Are there any state laws that will protect the wetlands here? The primary law governing water quality control in California is the Porter-Cologne Water Quality Control Act. The act applies to "waters of the state" and establishes the State Water Resources Control Board as the agency tasked with enforcing the act. In 2019, in response to a Trump-era EPA rule narrowing what wetlands would be protected under the CWA, the State Water Resources Control Board adopted a State Wetland Definition. It defined "waters of the state" to include: any natural wetlands, any wetlands created by modification of the state's surface water, and artificial wetlands meeting specific criteria. This foresight by state agencies has ensured that wetlands in California will still be protected by state law even while federal protections are curtailed after this ruling.
However, state protections are not equivalent to federal protections. For one, the consultation procedures mandated in federal permitting will not be triggered by state permitting. This could result in federal permits being granted that could negatively impact wildlife and the surrounding environment. Furthermore, wetlands upstream of California waters may have no protections at all, depending on which state they are in. Previously, the CWA would prevent discharge into such waters if the discharge was non-compliant with California water quality law. Now, polluters may freely dump into those wetlands, negatively impacting California's waters while leaving the state with no recourse to prevent it. Water sees no jurisdictional or state lines.
Another critical difference between the CWA and the Porter-Cologne Act is how they are enforced. While the CWA may be enforced by citizen suit, the Porter-Cologne Act is only enforceable by state agencies. Citizen suits allow concerned citizens and non-governmental organizations (NGOs) to sue to enforce the requirements of a statute. Before, citizens or NGOs could sue polluters directly to enforce compliance with the CWA, but now polluters of wetlands are only liable to be sued by the state. This limits the ability of grassroots activism to protect California's wetlands.
While the full extent of the damage caused by this ruling remains to be seen, it's clearly bad news for our wetlands and, by extension, our natural environments.
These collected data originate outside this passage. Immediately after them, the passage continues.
/-
pub-gaugeboot (lean1) — Row C1-SU2_b4 UNCONDITIONAL: the loop-equation rows (1eq),(2eq) discharged by lean2's
`LoopEquationInstances` (one-link Schwinger–Dyson identity on the torus), bound by `Rows.C1SU2b4`.
HONEST FRAMING: a certified upper bound on ONE lattice expectation (SU(2), D = 2, β_std = 4, every torus side L ≥ 2);
NOT a mass gap, NOT a continuum limit, NOT a string tension, NOT large N; not summit-bearing
(barriers FixedCouplingUltralocality, PerturbativeInvisibility).
-/
import Summits.QuantumFields.GaugeBoot.Rows.C1SU2b4
import Summits.QuantumFields.GaugeBoot.LoopEquationInstances

/-!
# Row C1-SU2_b4, unconditional on every torus `(ℤ/L)²`, `L ≥ 2`

`Rows.C1SU2b4.row_C1_SU2_b4` bounds `⟨ū_P⟩ ≤ 457909750469907778563025 / 2⁷⁹` given the two loop-equation rows
(1eq), (2eq) in the canonical variables `y = (1, u, d, r, a, b_same, b_opp)`.  Here the rows are DERIVED from the
tree's one-link Schwinger–Dyson identity (`oneEq_su_two_real`, `twoEq_su_two_real`, lean2) at `β_tree = 4/2`:
the eight raw words occurring in them are identified with the variables by the canonical-form computation of
`LoopClasses` (`decide`-checked witnesses), giving

* `Rows.C1SU2b4.oneEq_y`, `Rows.C1SU2b4.twoEq_y` : (1eq), (2eq) hold for the torus variables when `(1 : ZMod L) ≠ 0`;
* `row_C1_SU2_b4_of_two_le` : `2 ≤ L → plaquetteExpectation 2 2 L 4 ≤ 457909750469907778563025 / 604462909807314587353088`;
* `plaquetteWindow_C1_SU2_b4` : the cell's target shape (A), `PlaquetteWindow 2 2 2 4 (-1) (457909750469907778563025 / 2⁷⁹)`.
-/

noncomputable section

open MeasureTheory Matrix
open Literature.MathematicalPhysics.QuantumFieldTheory

namespace Summit.QuantumFields.GaugeBoot

namespace Rows.C1SU2b4

variable (L : ℕ) [NeZero L]

/-- A raw closed word whose canonical form (under `decide`-checked moves) is the representative of variable `v`
has torus expectation `y v`. -/
theorem W_eq_y_of_canon (w : Word 2) (v : Fin 7) (ms : List (Move 2)) (rev : Bool) (k₁ k₂ : ℕ)
    (h : Word.disp (Word.acts ms w) = 0 ∧ Word.canon ms rev k₁ k₂ w = rep v) : W L w = y L v := by
  unfold y
  rw [← h.2]
  exact wilsonExpectation_wordLoop_canon (suRep 2) (continuous_suRep 2) _ _ _ _ _ _ h.1

/-- `⟨W(P)⟩ = u`. -/
theorem W_plaquette : W L (Word.plaquette 0 1) = y L 1 :=
  W_eq_y_of_canon L _ 1 [] false 0 0 (by decide)

/-- `⟨W(P·P)⟩ = d`. -/
theorem W_plaquette_plaquette : W L (Word.plaquette 0 1 ++ Word.plaquette 0 1) = y L 2 :=
  W_eq_y_of_canon L _ 2 [] false 0 0 (by decide)

/-- `⟨W(P · [+0,−1,−0,+1])⟩ = a` (axis swap). -/
theorem W_plaquette_plaqWord_false : W L (Word.plaquette 0 1 ++ plaqWord 0 1 false) = y L 4 :=
  W_eq_y_of_canon L _ 4 [Move.perm (Equiv.swap 0 1)] false 0 0 (by decide)

/-- `⟨W(P · [−1,+0,+1,−0])⟩ = r` (cyclic backtrack, axis swap, reversal). -/
theorem W_plaquette_plaqWord_false_reverse :
    W L (Word.plaquette 0 1 ++ (plaqWord 0 1 false).reverse) = y L 3 :=
  W_eq_y_of_canon L _ 3 [Move.perm (Equiv.swap 0 1)] true 1 2 (by decide)

/-- `⟨W(S · P)⟩ = r` for the spur-plaquette `S = [+0,+0,+1,−0,−1,−0]` (two backtracks). -/
theorem W_spurPlaquette_plaqWord_true : W L (Word.spurPlaquette 0 1 ++ plaqWord 0 1 true) = y L 3 :=
  W_eq_y_of_canon L _ 3 [] false 0 0 (by decide)

/-- `⟨W(S · P⁻¹)⟩ = a`. -/
theorem W_spurPlaquette_plaqWord_true_reverse :
    W L (Word.spurPlaquette 0 1 ++ (plaqWord 0 1 true).reverse) = y L 4 :=
  W_eq_y_of_canon L _ 4 [] true 1 4 (by decide)

/-- `⟨W(S · [+0,−1,−0,+1])⟩ = b_opp`. -/
theorem W_spurPlaquette_plaqWord_false : W L (Word.spurPlaquette 0 1 ++ plaqWord 0 1 false) = y L 6 :=
  W_eq_y_of_canon L _ 6 [] false 0 1 (by decide)

/-- `⟨W(S · [−1,+0,+1,−0])⟩ = b_same`. -/
theorem W_spurPlaquette_plaqWord_false_reverse :
    W L (Word.spurPlaquette 0 1 ++ (plaqWord 0 1 false).reverse) = y L 5 :=
  W_eq_y_of_canon L _ 5 [] false 1 0 (by decide)

/-- **(1eq) for the torus variables**: `−1 + (3/2)u + d − r + a = 0` on every `(ℤ/L)²` with `(1 : ZMod L) ≠ 0`,
from the one-link Schwinger–Dyson row `oneEq_su_two_real` at `β_tree = 4/2`. -/
theorem oneEq_y (hL : (1 : ZMod L) ≠ 0) : -1 + 3 / 2 * y L 1 + y L 2 - y L 3 + y L 4 = 0 := by
  have h := oneEq_su_two_real hL ((4 : ℝ) / (2 : ℕ)) (0 : Site 2 L)
  change 3 * W L (Word.plaquette 0 1) + (4 : ℝ) / (2 : ℕ) *
      (W L (Word.plaquette 0 1 ++ Word.plaquette 0 1) - 1 + W L (Word.plaquette 0 1 ++ plaqWord 0 1 false) -
        W L (Word.plaquette 0 1 ++ (plaqWord 0 1 false).reverse)) = 0 at h
  rw [W_plaquette, W_plaquette_plaquette, W_plaquette_plaqWord_false, W_plaquette_plaqWord_false_reverse] at h
  norm_num at h
  linarith

/-- **(2eq) for the torus variables**: `r − a − b_same + b_opp = 0` on every `(ℤ/L)²` with `(1 : ZMod L) ≠ 0`,
from the backtrack row `twoEq_su_two_real` at `β_tree = 4/2`. -/
theorem twoEq_y (hL : (1 : ZMod L) ≠ 0) : y L 3 - y L 4 - y L 5 + y L 6 = 0 := by
  have h := twoEq_su_two_real hL ((4 : ℝ) / (2 : ℕ)) (0 : Site 2 L)
  change (4 : ℝ) / (2 : ℕ) *
      (W L (Word.spurPlaquette 0 1 ++ plaqWord 0 1 true) - W L (Word.spurPlaquette 0 1 ++ (plaqWord 0 1 true).reverse) +
        (W L (Word.spurPlaquette 0 1 ++ plaqWord 0 1 false) -
          W L (Word.spurPlaquette 0 1 ++ (plaqWord 0 1 false).reverse))) = 0 at h
  rw [W_spurPlaquette_plaqWord_true, W_spurPlaquette_plaqWord_true_reverse, W_spurPlaquette_plaqWord_false,
    W_spurPlaquette_plaqWord_false_reverse] at h
  norm_num at h
  linarith

end Rows.C1SU2b4

/-- **Row C1-SU2_b4 of the cell, unconditional (FANOUT-PLAN A26(c) + L1).** For `SU(2)`, `D = 2`, `β_std = 4` and
every torus side `L ≥ 2`: `⟨ū_P⟩_{(ℤ/L)², SU(2), β_std = 4} ≤ 457909750469907778563025 / 2⁷⁹ = 0.75754813577…`, the exact
bound of the certificate of record, replayed in the kernel (`Certificates.C1SU2b4`), with the loop-equation rows supplied
by the torus Schwinger–Dyson identity (`LoopEquationInstances`) and Gram positivity by `WordLoop`.
HONEST FRAMING: one lattice expectation at one stated coupling; not a mass gap / continuum / large-`N` statement;
not summit-bearing. -/
theorem row_C1_SU2_b4_of_two_le (L : ℕ) [NeZero L] (hL : 2 ≤ L) :
    plaquetteExpectation 2 2 L 4 ≤ 457909750469907778563025 / 604462909807314587353088 := by
  haveI : Fact (1 < L) := ⟨hL⟩
  exact row_C1_SU2_b4 L (Rows.C1SU2b4.oneEq_y L one_ne_zero) (Rows.C1SU2b4.twoEq_y L one_ne_zero)

/-- **Target shape (A) for row C1-SU2_b4**: on every even torus `(ℤ/L)²` with `L ≥ 2`,
`−1 ≤ ⟨ū_P⟩_{SU(2), β_std = 4} ≤ 457909750469907778563025 / 2⁷⁹` (the lower end is the trivial `|ū_P| ≤ 1`; the
certificate of record is an upper bound). -/
theorem plaquetteWindow_C1_SU2_b4 :
    PlaquetteWindow 2 2 2 4 (-1) (457909750469907778563025 / 604462909807314587353088) := by
  intro L _ _ hL
  refine ⟨?_, row_C1_SU2_b4_of_two_le L hL⟩
  rw [Rows.C1SU2b4.plaquetteExpectation_eq_y_one]
  exact neg_le_of_abs_le (Rows.C1SU2b4.abs_y_le_one L 1)

end Summit.QuantumFields.GaugeBoot

end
More now than ever, we need stronger environmental protections at the state level. This is true for water conservation and all environmental concerns, especially as the Court continues its worrying trend of dismantling our federal environmental statutes.
We encourage you all to be zealous advocates for strengthening state environmental regulations and to add your voice to the choir of opposition that this and similar rulings have provoked. EAC is very concerned about this ruling, as protection of local wetlands and estuaries is a key part of our mission. We will continue to advocate for strong protections of wetlands. We are thankful for the protections that are offered in California by the Porter-Cologne Act and the California Coastal Act, which protects coastal wetlands.